• _TASK DETAILS_
Range to reproduce from the entries below: the line with "hφ0.mono fun t ht => Real.rpow_nonneg", the line with "filter_upwards [hψ0] with t ht", and every line in between. Give them exactly and give nothing else.
##### RECORDS TO PROCESS #####
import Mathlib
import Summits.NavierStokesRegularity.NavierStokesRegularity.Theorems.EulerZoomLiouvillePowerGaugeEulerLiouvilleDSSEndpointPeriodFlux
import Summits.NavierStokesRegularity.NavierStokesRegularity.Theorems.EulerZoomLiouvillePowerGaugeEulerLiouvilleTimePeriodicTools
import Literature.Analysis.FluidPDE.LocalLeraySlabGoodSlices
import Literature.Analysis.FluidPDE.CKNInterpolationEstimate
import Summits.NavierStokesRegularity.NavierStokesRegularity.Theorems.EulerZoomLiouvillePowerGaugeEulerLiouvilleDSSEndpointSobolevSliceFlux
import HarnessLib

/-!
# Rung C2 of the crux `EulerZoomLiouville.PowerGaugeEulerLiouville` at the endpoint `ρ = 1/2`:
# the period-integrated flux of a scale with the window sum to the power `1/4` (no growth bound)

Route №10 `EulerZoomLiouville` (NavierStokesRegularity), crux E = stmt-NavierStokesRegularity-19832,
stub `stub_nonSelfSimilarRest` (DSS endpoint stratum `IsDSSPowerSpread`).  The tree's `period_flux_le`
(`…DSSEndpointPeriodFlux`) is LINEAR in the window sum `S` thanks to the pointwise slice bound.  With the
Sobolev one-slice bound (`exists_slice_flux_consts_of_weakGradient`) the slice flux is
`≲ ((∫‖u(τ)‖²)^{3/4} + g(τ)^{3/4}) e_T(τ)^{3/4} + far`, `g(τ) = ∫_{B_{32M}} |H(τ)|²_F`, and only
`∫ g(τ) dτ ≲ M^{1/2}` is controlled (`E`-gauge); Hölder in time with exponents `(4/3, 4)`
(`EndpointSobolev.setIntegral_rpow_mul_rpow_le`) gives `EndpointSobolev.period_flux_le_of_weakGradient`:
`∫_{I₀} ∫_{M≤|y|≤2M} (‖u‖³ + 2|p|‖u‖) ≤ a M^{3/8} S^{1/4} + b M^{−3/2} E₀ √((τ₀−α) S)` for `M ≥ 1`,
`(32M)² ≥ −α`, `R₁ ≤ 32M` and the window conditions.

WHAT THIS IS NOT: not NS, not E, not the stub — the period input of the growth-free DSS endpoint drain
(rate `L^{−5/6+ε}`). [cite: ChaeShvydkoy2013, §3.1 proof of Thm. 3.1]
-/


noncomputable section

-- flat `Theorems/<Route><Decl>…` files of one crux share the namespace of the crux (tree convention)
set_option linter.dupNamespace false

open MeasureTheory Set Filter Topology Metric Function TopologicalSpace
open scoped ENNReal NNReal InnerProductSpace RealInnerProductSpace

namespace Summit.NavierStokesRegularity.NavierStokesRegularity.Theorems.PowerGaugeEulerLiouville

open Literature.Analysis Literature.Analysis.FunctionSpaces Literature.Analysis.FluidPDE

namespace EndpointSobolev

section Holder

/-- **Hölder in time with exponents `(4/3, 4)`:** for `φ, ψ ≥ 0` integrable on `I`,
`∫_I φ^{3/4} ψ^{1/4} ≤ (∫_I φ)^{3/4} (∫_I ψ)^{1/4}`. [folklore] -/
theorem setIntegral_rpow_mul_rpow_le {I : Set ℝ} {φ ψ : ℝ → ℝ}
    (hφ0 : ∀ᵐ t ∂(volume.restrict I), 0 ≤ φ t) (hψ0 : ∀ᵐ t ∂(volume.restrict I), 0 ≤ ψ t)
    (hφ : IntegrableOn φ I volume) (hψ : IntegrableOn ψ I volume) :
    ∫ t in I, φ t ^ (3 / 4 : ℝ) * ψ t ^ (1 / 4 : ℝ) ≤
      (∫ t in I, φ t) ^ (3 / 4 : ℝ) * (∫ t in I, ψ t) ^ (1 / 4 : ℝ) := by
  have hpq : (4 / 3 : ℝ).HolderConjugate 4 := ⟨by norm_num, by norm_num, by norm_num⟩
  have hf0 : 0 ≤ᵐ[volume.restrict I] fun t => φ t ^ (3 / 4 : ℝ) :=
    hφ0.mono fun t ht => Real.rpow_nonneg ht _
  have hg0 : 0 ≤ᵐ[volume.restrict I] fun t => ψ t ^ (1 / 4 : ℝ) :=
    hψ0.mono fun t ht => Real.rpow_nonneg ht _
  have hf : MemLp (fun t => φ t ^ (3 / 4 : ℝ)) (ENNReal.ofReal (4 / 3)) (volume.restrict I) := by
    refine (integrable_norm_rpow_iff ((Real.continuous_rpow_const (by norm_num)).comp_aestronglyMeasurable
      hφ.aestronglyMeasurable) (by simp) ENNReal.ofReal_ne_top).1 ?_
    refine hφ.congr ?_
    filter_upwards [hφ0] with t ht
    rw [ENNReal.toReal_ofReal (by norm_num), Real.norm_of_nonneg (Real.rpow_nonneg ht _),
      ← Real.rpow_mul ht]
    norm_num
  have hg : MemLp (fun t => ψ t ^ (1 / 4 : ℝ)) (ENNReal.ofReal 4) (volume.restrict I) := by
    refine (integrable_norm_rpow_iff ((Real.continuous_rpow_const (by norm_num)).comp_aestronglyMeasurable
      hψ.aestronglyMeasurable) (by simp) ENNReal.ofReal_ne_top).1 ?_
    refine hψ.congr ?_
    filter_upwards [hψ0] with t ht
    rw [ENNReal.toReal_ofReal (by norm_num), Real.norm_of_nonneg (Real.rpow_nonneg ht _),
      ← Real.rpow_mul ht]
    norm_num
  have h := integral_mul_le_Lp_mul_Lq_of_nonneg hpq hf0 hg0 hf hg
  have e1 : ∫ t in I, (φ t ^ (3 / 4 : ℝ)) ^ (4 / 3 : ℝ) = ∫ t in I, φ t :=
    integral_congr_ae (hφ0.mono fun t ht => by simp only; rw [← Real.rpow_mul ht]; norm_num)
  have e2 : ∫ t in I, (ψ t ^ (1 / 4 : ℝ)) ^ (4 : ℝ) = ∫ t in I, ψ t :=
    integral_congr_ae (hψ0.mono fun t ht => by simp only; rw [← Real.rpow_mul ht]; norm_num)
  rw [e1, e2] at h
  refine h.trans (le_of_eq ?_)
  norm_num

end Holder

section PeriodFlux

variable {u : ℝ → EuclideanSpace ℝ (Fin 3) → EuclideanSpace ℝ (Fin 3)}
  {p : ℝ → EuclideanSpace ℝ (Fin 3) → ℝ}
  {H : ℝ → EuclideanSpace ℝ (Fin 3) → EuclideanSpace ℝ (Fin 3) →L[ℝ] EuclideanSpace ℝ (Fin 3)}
#####
• _FINAL ANSWER_
    hφ0.mono fun t ht => Real.rpow_nonneg ht _
  have hg0 : 0 ≤ᵐ[volume.restrict I] fun t => ψ t ^ (1 / 4 : ℝ) :=
    hψ0.mono fun t ht => Real.rpow_nonneg ht _
  have hf : MemLp (fun t => φ t ^ (3 / 4 : ℝ)) (ENNReal.ofReal (4 / 3)) (volume.restrict I) := by
    refine (integrable_norm_rpow_iff ((Real.continuous_rpow_const (by norm_num)).comp_aestronglyMeasurable
      hφ.aestronglyMeasurable) (by simp) ENNReal.ofReal_ne_top).1 ?_
    refine hφ.congr ?_
    filter_upwards [hφ0] with t ht
    rw [ENNReal.toReal_ofReal (by norm_num), Real.norm_of_nonneg (Real.rpow_nonneg ht _),
      ← Real.rpow_mul ht]
    norm_num
  have hg : MemLp (fun t => ψ t ^ (1 / 4 : ℝ)) (ENNReal.ofReal 4) (volume.restrict I) := by
    refine (integrable_norm_rpow_iff ((Real.continuous_rpow_const (by norm_num)).comp_aestronglyMeasurable
      hψ.aestronglyMeasurable) (by simp) ENNReal.ofReal_ne_top).1 ?_
    refine hψ.congr ?_
    filter_upwards [hψ0] with t ht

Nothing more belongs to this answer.